Start of Records for this task
import Summits.Ventures.LatticeQCDFlow.Exactness.IMHColdStartPathMixture
import HarnessLib

/-!
# The thaw decomposition: from a mode, the flow-MCMC run is a geometric mixture of frozen prefixes glued to
# equilibrium runs

HONEST FRAMING: exact (Metropolis-corrected) sampling algorithms for lattice gauge theory;
figures of merit are autocorrelation/cost numbers at stated couplings and volumes; no
continuum-physics claim.

Venture `LatticeQCDFlow` (cell pub-lqcd), topic `Exactness`; FANOUT row 30 (lean-1, GEN-33).  NEW WORK of the
cell, general state space.  `K = indepMH q w` (proposal `q`, normalised weight `w = dπ/dq`, `π = w·q`), `x₀` a mode
of `w`, `A = 1/w(x₀)`, `r = 1 − A`; `P_μ` = Mathlib's `Kernel.trajMeasure` of the chain from `μ`.  GEN-31 proved the
one-step renewal `K(x₀,·) = A·π + r·δ_{x₀}`; the previous file (`IMHColdStartPathMixture`) lifted the one-time law to
the law of the shifted stream.  Here the law of the WHOLE cold-started run `P_{x₀}` is decomposed.  Write
`pad_t y := (x₀, …, x₀, y_0, y_1, …)` (`t` frozen copies of the cold configuration, then `y`; inline below as
`fun y n => if n < t then x₀ else y (n − t)`, no definition is introduced):

* §1 bookkeeping: `pad_t` is measurable, `pad_0 = id`, `pad_s ∘ pad_t = pad_{s+t}`, and the cold-started path
  is its own `pad_1`-image of its `1`-shift (`X_0 = x₀` almost surely).
* §2 **`imh_chain_thaw_step`** — ONE THAW STEP: `P_{x₀} = A·(pad_1)_* P_π + r·(pad_1)_* P_{x₀}` — after the
  forced first configuration the run is, with probability `A`, an equilibrium run and, with probability `r`, a
  fresh cold-started run (the path-level form of GEN-31's renewal).
* §3 **`imh_chain_thaw_depth`** — THE THAW DECOMPOSITION TO DEPTH `n`:
  `P_{x₀} = Σ_{t<n} A r^t·(pad_{t+1})_* P_π + r^n·(pad_n)_* P_{x₀}` EXACTLY, for every `n`; integral form
  **`imh_chain_thaw_integral`** for every bounded measurable path statistic, and for a statistic of the first `n`
  configurations only (**`imh_chain_thaw_integral_of_dependsOn`**):
  `E_{x₀}[F] = Σ_{t<n} A r^t·E_π[F ∘ pad_{t+1}] + r^n·F(x₀, x₀, …)` — THE EXACT LAW OF THE FIRST `n` CONFIGURATIONS
  OF A COLD-STARTED EXACT SAMPLER: `t + 1` frozen copies of the cold configuration (probability `A r^t`) followed by
  an INDEPENDENT equilibrium run, or all `n` frozen (probability `r^n`); GEN-31's one-time and GEN-32's two-time laws
  are its first two shadows, and every `k`-time law follows by evaluation.
* §4 **`imh_chain_thaw_sum`** — THE FULL THAW DECOMPOSITION as an identity of measures on path space:
  `P_{x₀} = Σ_{t≥0} A r^t·(pad_{t+1})_* P_π` (Mathlib `Measure.sum`; the remainder `r^n·(pad_n)_*P_{x₀}` has mass
  `r^n → 0` because `A > 0`); integral form **`imh_chain_thaw_hasSum`**: `E_{x₀}[F] = Σ_{t≥0} A r^t·E_π[F ∘ pad_{t+1}]`
  for every bounded measurable `F`.

Reading (gauge files `Scaling/AutoregressiveGauge…Thaw`): a cold-started exact gauge sampler (`A = Z/(c^{#B}M^k)` resp.
`Z/∏_ℓ c_{#C_ℓ}`) produces, in law, `T` copies of the cold configuration with `P(T = t + 1) = A(1 − A)^t` and then an
equilibrium run independent of `T`; every statistic of the run is the corresponding geometric mixture of equilibrium
statistics of padded runs.  NOT CLAIMED: anything from a non-modal start (no renewal at the first step); the law of
the first MOVE time for proposals with an atom at `x₀` (then the accepted configuration can be `x₀` again — the
decomposition above holds regardless, the identification `T = first move` needs `q{x₀} = 0`, next file).

No `sorry`, no new definitions, nothing cited as a fact; general measurable space with measurable singletons.
-/

noncomputable section

namespace Summit.Ventures.LatticeQCDFlow.Exactness

open MeasureTheory ProbabilityTheory Function Finset Filter
open scoped ENNReal Topology
open Summit.Ventures.LatticeQCDFlow.Scoring

variable {Ω : Type*} [MeasurableSpace Ω]

/-! ## §1 Bookkeeping: the padding maps -/

/-- `pad_t : y ↦ (x₀,…,x₀,y_0,y_1,…)` is measurable. [ours, bookkeeping] -/
theorem measurable_pad (x₀ : Ω) (t : ℕ) :
    Measurable (fun (y : ℕ → Ω) (n : ℕ) => if n < t then x₀ else y (n - t)) := by
  refine measurable_pi_lambda _ fun n => ?_
  by_cases hn : n < t
  · simp only [hn, if_true]; exact measurable_const
  · simp only [hn, if_false]; exact measurable_pi_apply _

omit [MeasurableSpace Ω] in
/-- `pad_0 = id`. [ours, bookkeeping] -/
theorem pad_zero (x₀ : Ω) : (fun (y : ℕ → Ω) (n : ℕ) => if n < 0 then x₀ else y (n - 0)) = id := by
  funext y n
  simp

omit [MeasurableSpace Ω] in
/-- `pad_s ∘ pad_t = pad_{s+t}`. [ours, bookkeeping] -/
theorem pad_comp_pad (x₀ : Ω) (s t : ℕ) :
    (fun (y : ℕ → Ω) (n : ℕ) => if n < s then x₀ else y (n - s)) ∘
        (fun (y : ℕ → Ω) (n : ℕ) => if n < t then x₀ else y (n - t)) =
      fun (y : ℕ → Ω) (n : ℕ) => if n < s + t then x₀ else y (n - (s + t)) := by
  funext y n
  simp only [Function.comp_apply]
  by_cases h1 : n < s
  · rw [if_pos h1, if_pos (by omega)]
  · rw [if_neg h1]
    by_cases h2 : n - s < t
    · rw [if_pos h2, if_pos (by omega)]
    · rw [if_neg h2, if_neg (by omega), Nat.sub_sub]

/-- Pushing forward along `pad_s` after `pad_t` is pushing forward along `pad_{s+t}`. [ours, bookkeeping] -/
theorem map_pad_map_pad (x₀ : Ω) (P : Measure (ℕ → Ω)) (s t : ℕ) :
    (P.map (fun (y : ℕ → Ω) (n : ℕ) => if n < t then x₀ else y (n - t))).map
        (fun (y : ℕ → Ω) (n : ℕ) => if n < s then x₀ else y (n - s)) =
      P.map (fun (y : ℕ → Ω) (n : ℕ) => if n < s + t then x₀ else y (n - (s + t))) := by
  rw [Measure.map_map (measurable_pad x₀ s) (measurable_pad x₀ t), pad_comp_pad]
End of Records for this task
*Task*: Beginning with the line above that contains "with measurable singletons.", copy each line exactly up to and including the line that contains "padding maps -/", and go no further.

*Completed task*:
No `sorry`, no new definitions, nothing cited as a fact; general measurable space with measurable singletons.
-/

noncomputable section

namespace Summit.Ventures.LatticeQCDFlow.Exactness

open MeasureTheory ProbabilityTheory Function Finset Filter
open scoped ENNReal Topology
open Summit.Ventures.LatticeQCDFlow.Scoring

variable {Ω : Type*} [MeasurableSpace Ω]

/-! ## §1 Bookkeeping: the padding maps -/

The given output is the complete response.